§ **Extracted material**
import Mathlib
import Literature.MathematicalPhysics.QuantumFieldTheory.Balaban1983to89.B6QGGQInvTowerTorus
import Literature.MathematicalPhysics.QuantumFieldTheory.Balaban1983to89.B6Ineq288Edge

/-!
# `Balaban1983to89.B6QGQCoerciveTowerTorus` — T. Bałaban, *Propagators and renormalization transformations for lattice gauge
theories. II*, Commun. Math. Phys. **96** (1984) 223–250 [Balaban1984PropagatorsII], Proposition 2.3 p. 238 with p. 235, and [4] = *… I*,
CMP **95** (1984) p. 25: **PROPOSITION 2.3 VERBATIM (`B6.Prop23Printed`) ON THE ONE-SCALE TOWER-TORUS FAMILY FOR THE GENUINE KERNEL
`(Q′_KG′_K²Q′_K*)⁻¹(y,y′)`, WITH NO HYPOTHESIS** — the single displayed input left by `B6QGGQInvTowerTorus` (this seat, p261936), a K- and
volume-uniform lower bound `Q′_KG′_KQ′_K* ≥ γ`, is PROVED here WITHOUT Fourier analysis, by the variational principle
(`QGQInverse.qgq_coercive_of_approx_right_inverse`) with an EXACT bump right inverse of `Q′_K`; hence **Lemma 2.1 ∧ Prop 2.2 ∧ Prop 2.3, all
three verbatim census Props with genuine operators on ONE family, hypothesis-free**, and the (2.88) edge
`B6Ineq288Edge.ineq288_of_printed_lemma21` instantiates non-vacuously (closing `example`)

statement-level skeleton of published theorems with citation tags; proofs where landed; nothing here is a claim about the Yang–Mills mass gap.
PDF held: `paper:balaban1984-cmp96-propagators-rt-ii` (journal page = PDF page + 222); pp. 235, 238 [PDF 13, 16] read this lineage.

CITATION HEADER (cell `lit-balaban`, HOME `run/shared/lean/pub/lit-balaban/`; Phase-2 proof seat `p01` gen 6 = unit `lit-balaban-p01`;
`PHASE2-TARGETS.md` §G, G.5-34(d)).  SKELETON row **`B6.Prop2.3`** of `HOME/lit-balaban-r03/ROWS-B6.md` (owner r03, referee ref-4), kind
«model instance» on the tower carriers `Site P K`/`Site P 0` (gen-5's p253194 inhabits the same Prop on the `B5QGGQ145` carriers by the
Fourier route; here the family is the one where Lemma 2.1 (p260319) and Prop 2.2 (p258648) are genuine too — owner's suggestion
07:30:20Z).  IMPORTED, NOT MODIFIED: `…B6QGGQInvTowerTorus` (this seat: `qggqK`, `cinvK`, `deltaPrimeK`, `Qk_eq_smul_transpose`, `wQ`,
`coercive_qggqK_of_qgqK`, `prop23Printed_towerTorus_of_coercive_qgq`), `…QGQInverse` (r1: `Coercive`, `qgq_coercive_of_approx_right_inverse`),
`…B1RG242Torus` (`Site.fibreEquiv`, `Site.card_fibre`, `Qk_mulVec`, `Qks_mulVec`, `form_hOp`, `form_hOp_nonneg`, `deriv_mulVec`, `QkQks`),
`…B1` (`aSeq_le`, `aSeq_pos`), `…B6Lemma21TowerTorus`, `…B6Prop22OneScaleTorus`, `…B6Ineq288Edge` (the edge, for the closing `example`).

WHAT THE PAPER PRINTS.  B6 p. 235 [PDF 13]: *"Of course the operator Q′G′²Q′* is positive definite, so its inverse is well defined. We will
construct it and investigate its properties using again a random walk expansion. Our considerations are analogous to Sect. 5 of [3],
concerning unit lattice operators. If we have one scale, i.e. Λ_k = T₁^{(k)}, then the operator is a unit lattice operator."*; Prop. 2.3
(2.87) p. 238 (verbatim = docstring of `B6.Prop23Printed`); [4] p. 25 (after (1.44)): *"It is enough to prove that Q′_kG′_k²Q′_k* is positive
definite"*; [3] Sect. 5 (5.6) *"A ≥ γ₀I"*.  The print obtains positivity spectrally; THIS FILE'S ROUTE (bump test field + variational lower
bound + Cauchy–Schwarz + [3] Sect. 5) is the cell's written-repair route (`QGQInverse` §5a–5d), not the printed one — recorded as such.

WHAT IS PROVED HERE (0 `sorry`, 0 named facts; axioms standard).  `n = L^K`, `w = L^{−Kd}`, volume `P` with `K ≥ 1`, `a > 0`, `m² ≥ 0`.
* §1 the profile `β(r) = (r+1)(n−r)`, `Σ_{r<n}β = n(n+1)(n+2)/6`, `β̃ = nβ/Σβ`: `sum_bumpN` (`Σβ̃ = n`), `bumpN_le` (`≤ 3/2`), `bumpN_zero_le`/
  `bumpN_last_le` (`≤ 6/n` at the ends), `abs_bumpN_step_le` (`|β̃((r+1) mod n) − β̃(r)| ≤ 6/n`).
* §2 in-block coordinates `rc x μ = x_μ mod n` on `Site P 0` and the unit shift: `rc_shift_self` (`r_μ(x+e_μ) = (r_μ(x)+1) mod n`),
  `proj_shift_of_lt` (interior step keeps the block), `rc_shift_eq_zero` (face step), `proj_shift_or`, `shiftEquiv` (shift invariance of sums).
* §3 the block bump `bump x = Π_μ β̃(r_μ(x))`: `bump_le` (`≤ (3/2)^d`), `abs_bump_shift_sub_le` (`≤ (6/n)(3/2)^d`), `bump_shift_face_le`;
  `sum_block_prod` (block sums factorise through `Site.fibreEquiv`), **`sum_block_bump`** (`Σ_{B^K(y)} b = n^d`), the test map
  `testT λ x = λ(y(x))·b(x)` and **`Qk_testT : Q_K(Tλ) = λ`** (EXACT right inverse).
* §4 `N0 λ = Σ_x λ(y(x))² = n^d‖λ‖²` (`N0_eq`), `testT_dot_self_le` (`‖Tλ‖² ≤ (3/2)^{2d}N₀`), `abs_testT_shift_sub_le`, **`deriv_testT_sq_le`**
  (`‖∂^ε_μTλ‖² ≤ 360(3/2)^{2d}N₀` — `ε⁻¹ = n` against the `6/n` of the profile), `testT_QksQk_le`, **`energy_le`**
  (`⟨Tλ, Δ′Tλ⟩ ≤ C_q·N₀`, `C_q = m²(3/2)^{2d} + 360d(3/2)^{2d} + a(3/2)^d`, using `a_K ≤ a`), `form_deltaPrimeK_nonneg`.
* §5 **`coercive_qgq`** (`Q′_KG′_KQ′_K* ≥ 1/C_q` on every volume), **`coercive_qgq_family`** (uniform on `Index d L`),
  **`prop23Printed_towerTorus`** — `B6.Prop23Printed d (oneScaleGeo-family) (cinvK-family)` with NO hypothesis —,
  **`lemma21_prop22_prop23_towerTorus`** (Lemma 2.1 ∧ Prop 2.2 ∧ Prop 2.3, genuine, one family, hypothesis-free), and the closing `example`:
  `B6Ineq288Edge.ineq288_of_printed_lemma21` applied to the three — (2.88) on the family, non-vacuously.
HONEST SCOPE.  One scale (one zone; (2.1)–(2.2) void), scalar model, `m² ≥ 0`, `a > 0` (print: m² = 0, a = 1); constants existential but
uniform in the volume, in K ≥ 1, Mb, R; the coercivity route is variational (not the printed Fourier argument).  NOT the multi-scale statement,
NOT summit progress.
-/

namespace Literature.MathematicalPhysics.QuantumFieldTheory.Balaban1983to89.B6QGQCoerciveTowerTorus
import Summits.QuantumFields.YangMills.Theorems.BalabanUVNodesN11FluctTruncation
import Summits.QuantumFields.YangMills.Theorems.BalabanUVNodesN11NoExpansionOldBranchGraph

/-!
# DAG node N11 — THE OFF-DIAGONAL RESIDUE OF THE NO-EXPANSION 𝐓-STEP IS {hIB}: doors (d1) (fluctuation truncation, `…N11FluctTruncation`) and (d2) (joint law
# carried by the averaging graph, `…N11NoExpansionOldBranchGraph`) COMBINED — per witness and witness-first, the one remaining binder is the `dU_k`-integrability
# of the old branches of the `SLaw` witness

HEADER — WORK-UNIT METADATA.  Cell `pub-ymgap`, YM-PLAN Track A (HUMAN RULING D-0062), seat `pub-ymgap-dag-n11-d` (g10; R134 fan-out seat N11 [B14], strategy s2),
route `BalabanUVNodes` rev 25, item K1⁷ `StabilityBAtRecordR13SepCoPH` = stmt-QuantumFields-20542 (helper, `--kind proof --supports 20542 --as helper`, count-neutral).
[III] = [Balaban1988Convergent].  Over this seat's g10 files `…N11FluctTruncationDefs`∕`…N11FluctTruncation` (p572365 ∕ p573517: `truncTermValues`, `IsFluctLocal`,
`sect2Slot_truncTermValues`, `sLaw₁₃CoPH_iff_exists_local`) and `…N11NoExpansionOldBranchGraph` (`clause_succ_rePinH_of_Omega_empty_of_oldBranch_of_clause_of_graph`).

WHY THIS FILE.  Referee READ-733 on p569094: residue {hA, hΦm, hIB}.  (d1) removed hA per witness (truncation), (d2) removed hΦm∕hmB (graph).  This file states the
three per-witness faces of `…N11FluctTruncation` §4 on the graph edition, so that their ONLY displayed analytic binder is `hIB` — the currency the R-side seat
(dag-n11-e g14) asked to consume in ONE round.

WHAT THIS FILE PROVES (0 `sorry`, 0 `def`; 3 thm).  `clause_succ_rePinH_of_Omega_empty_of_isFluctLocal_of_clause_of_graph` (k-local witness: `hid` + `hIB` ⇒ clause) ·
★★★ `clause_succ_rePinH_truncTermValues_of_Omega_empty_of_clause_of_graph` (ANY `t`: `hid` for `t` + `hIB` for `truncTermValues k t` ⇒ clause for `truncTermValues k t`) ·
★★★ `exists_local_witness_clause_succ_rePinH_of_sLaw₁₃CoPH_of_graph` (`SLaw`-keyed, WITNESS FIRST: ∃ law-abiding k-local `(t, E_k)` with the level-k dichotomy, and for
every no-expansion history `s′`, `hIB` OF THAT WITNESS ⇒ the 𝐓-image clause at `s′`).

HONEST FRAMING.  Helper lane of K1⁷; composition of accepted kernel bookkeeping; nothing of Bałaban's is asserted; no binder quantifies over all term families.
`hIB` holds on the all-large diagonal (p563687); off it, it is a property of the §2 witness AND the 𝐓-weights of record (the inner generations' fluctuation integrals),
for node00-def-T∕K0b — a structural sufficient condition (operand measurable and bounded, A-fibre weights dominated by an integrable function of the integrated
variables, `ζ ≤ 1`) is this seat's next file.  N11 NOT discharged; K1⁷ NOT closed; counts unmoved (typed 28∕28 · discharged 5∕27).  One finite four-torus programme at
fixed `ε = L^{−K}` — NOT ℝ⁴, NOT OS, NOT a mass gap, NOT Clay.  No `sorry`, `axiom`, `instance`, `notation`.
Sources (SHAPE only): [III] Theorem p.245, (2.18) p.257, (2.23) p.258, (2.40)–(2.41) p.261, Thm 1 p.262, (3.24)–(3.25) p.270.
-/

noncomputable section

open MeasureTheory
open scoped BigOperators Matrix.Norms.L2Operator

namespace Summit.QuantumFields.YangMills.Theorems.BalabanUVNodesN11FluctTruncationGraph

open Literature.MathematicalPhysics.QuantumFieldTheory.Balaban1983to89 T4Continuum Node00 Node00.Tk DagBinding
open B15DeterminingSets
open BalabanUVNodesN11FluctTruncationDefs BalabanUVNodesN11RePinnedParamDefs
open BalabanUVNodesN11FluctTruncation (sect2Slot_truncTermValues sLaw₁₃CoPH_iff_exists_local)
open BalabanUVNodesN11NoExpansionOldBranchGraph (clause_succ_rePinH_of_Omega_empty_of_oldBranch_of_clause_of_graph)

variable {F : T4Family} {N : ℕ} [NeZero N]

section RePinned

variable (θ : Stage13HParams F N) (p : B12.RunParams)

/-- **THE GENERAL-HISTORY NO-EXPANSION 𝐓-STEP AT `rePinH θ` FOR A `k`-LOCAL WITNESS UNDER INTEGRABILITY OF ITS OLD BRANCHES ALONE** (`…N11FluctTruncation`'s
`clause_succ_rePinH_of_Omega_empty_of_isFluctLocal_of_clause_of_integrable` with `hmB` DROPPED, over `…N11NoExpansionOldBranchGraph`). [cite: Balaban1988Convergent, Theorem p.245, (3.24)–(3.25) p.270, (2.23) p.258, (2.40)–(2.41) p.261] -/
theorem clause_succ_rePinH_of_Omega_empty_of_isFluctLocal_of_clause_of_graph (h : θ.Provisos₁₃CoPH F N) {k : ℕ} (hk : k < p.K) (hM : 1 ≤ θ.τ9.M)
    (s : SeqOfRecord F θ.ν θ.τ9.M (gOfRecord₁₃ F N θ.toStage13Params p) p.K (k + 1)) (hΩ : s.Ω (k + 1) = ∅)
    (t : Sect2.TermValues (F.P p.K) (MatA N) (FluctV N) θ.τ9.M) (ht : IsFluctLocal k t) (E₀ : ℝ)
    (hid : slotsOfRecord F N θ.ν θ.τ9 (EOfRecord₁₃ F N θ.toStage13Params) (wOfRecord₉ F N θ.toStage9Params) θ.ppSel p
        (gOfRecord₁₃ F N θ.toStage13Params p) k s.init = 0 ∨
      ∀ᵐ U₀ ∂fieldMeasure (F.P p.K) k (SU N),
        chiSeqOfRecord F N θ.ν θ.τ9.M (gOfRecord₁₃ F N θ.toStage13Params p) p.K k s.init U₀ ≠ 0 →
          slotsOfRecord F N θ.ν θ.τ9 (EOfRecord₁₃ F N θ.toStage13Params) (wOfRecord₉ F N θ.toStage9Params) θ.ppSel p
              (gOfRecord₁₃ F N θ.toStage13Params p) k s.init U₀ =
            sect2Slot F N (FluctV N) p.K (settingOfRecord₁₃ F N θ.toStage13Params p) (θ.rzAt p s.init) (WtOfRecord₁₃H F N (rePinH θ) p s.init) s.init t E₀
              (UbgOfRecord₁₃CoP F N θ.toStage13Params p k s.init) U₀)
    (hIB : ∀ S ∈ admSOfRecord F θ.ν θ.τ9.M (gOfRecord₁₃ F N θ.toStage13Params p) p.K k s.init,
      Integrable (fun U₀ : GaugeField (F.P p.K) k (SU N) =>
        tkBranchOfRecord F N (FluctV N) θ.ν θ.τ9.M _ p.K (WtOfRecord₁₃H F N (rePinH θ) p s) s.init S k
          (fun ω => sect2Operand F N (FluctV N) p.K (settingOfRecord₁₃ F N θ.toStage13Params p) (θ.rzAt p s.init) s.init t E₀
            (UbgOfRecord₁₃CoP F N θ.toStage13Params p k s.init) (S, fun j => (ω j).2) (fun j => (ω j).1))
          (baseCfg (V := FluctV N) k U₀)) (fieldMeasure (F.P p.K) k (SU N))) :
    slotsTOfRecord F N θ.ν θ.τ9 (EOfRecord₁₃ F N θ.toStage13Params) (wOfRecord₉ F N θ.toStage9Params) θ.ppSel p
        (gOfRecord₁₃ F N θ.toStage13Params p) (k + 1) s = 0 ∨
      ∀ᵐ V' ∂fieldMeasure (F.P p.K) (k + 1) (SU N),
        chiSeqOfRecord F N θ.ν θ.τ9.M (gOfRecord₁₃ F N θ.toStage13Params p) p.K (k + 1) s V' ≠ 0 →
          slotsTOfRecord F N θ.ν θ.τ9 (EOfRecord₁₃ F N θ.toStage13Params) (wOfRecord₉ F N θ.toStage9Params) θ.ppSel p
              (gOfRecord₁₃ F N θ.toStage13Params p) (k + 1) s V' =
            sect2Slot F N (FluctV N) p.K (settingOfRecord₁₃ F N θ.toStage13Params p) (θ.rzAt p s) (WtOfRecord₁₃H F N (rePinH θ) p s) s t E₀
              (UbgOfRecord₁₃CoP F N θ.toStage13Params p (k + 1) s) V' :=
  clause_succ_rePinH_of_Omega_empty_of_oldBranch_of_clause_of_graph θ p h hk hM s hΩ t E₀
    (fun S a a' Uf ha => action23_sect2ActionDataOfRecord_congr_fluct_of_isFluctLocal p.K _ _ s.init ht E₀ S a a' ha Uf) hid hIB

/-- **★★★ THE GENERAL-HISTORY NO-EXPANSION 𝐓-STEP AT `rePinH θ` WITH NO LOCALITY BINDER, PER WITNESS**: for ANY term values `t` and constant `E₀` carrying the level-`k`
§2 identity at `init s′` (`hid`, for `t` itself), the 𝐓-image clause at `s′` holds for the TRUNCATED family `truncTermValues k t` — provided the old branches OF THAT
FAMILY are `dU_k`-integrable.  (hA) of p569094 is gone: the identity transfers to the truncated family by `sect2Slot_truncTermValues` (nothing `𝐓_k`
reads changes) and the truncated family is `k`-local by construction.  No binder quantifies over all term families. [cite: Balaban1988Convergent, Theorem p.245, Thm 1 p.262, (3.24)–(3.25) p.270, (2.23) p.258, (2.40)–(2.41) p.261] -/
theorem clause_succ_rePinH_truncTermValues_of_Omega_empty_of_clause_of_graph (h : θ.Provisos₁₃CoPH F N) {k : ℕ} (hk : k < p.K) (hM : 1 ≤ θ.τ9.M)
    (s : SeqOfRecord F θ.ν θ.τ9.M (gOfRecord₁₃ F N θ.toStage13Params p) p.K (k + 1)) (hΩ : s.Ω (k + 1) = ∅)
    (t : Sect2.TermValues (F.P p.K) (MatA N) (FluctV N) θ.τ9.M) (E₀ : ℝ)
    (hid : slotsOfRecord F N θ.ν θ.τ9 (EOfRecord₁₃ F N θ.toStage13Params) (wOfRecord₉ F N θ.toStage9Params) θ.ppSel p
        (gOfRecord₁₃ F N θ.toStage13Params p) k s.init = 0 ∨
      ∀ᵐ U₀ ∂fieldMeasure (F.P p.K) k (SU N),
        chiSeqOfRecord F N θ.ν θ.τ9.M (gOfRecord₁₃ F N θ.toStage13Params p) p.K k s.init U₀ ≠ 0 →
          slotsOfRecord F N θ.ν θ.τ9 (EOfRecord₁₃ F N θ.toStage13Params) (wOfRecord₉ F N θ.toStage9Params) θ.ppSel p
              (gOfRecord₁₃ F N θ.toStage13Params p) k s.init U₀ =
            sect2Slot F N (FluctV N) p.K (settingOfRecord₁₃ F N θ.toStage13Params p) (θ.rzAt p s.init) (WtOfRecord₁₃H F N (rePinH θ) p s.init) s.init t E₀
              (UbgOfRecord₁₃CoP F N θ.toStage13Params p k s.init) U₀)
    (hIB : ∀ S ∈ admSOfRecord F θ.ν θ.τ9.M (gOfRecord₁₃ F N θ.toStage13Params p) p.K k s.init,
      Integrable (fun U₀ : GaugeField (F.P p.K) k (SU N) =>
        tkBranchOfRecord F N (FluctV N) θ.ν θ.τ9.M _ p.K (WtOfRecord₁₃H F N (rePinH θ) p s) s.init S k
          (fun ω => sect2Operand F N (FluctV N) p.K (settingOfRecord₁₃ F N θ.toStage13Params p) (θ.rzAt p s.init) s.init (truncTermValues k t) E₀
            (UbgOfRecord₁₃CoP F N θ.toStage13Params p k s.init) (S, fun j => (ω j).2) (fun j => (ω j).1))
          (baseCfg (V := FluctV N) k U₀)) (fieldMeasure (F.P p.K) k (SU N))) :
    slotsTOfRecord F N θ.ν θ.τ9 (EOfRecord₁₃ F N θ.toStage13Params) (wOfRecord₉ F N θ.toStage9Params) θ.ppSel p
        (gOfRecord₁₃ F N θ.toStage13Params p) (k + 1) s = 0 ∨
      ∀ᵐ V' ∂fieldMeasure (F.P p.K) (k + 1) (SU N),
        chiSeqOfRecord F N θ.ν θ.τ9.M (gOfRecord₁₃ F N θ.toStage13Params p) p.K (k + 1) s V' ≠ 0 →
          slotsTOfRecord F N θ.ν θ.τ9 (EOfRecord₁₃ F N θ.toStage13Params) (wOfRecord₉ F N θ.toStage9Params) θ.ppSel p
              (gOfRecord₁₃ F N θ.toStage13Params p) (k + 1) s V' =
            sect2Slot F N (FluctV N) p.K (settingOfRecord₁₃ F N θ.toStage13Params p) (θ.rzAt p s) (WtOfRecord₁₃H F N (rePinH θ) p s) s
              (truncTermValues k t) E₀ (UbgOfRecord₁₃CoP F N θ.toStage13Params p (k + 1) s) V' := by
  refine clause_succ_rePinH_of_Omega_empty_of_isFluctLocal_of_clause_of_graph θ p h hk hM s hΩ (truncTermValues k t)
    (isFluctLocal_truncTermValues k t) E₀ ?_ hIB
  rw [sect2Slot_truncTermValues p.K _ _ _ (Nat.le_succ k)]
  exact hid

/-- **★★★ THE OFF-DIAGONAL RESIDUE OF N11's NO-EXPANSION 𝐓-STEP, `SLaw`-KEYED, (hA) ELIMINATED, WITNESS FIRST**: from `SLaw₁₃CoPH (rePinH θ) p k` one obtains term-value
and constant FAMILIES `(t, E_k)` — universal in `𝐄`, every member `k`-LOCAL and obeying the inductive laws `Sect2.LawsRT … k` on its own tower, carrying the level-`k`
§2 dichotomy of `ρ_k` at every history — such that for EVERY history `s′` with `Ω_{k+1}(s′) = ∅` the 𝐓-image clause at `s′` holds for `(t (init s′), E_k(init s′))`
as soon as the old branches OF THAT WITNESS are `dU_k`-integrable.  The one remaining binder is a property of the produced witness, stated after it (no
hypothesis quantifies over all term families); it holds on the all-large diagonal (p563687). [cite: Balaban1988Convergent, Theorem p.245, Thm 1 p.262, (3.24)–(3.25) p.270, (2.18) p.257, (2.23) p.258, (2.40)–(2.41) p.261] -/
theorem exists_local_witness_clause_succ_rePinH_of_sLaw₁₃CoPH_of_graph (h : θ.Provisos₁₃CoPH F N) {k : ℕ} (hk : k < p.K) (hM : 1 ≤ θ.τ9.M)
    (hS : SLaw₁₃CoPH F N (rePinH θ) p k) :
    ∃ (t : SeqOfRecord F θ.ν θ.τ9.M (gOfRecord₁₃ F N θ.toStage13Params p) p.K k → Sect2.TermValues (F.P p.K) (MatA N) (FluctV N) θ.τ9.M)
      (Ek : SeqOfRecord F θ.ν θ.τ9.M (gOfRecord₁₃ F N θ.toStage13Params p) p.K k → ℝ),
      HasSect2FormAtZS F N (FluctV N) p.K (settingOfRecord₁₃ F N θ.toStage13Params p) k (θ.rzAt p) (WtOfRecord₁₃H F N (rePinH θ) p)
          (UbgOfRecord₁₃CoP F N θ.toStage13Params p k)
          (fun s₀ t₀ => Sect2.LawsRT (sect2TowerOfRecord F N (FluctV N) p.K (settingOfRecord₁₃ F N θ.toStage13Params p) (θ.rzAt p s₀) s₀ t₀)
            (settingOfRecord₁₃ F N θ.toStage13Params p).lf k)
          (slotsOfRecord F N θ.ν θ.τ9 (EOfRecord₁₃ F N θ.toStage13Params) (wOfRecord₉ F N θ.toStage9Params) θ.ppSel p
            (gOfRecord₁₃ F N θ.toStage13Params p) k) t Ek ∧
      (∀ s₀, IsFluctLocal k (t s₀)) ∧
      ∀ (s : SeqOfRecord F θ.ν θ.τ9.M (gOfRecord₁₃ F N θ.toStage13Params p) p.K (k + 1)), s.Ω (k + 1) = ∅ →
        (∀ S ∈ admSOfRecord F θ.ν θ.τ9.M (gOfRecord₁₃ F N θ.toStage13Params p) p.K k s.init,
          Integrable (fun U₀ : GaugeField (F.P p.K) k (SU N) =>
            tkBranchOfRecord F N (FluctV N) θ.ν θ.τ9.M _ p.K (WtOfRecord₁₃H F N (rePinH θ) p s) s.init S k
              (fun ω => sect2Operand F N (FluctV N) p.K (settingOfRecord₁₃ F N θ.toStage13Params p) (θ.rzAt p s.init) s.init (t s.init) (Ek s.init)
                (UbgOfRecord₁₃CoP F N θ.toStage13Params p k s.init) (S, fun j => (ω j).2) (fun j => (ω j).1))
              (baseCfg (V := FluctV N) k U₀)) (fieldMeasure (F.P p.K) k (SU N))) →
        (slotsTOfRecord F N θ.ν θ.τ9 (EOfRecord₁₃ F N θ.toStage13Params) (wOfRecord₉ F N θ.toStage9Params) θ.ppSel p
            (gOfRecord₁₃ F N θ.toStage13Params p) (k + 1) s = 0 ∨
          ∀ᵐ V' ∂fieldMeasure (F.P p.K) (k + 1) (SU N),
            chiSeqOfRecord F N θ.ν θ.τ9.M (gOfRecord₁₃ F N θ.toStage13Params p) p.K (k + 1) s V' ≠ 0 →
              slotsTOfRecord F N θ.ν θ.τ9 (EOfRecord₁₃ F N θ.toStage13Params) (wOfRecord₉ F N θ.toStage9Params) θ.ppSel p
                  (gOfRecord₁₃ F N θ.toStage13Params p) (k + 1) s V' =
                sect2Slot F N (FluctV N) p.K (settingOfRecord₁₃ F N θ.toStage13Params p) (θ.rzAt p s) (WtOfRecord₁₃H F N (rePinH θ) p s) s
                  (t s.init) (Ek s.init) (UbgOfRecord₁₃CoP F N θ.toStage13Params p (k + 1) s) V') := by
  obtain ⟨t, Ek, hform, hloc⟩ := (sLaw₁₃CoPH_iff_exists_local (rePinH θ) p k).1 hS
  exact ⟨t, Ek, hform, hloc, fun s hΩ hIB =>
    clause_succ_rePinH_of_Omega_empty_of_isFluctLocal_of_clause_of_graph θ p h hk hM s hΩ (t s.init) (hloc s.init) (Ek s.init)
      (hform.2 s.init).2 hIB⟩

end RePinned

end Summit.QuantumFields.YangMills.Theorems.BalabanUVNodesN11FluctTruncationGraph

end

§ **Problem details**
What lines in the data above carry "identity"? Return them all.

§ **Answer to this exercise**
§2 identity at `init s′` (`hid`, for `t` itself), the 𝐓-image clause at `s′` holds for the TRUNCATED family `truncTermValues k t` — provided the old branches OF THAT
FAMILY are `dU_k`-integrable.  (hA) of p569094 is gone: the identity transfers to the truncated family by `sect2Slot_truncTermValues` (nothing `𝐓_k`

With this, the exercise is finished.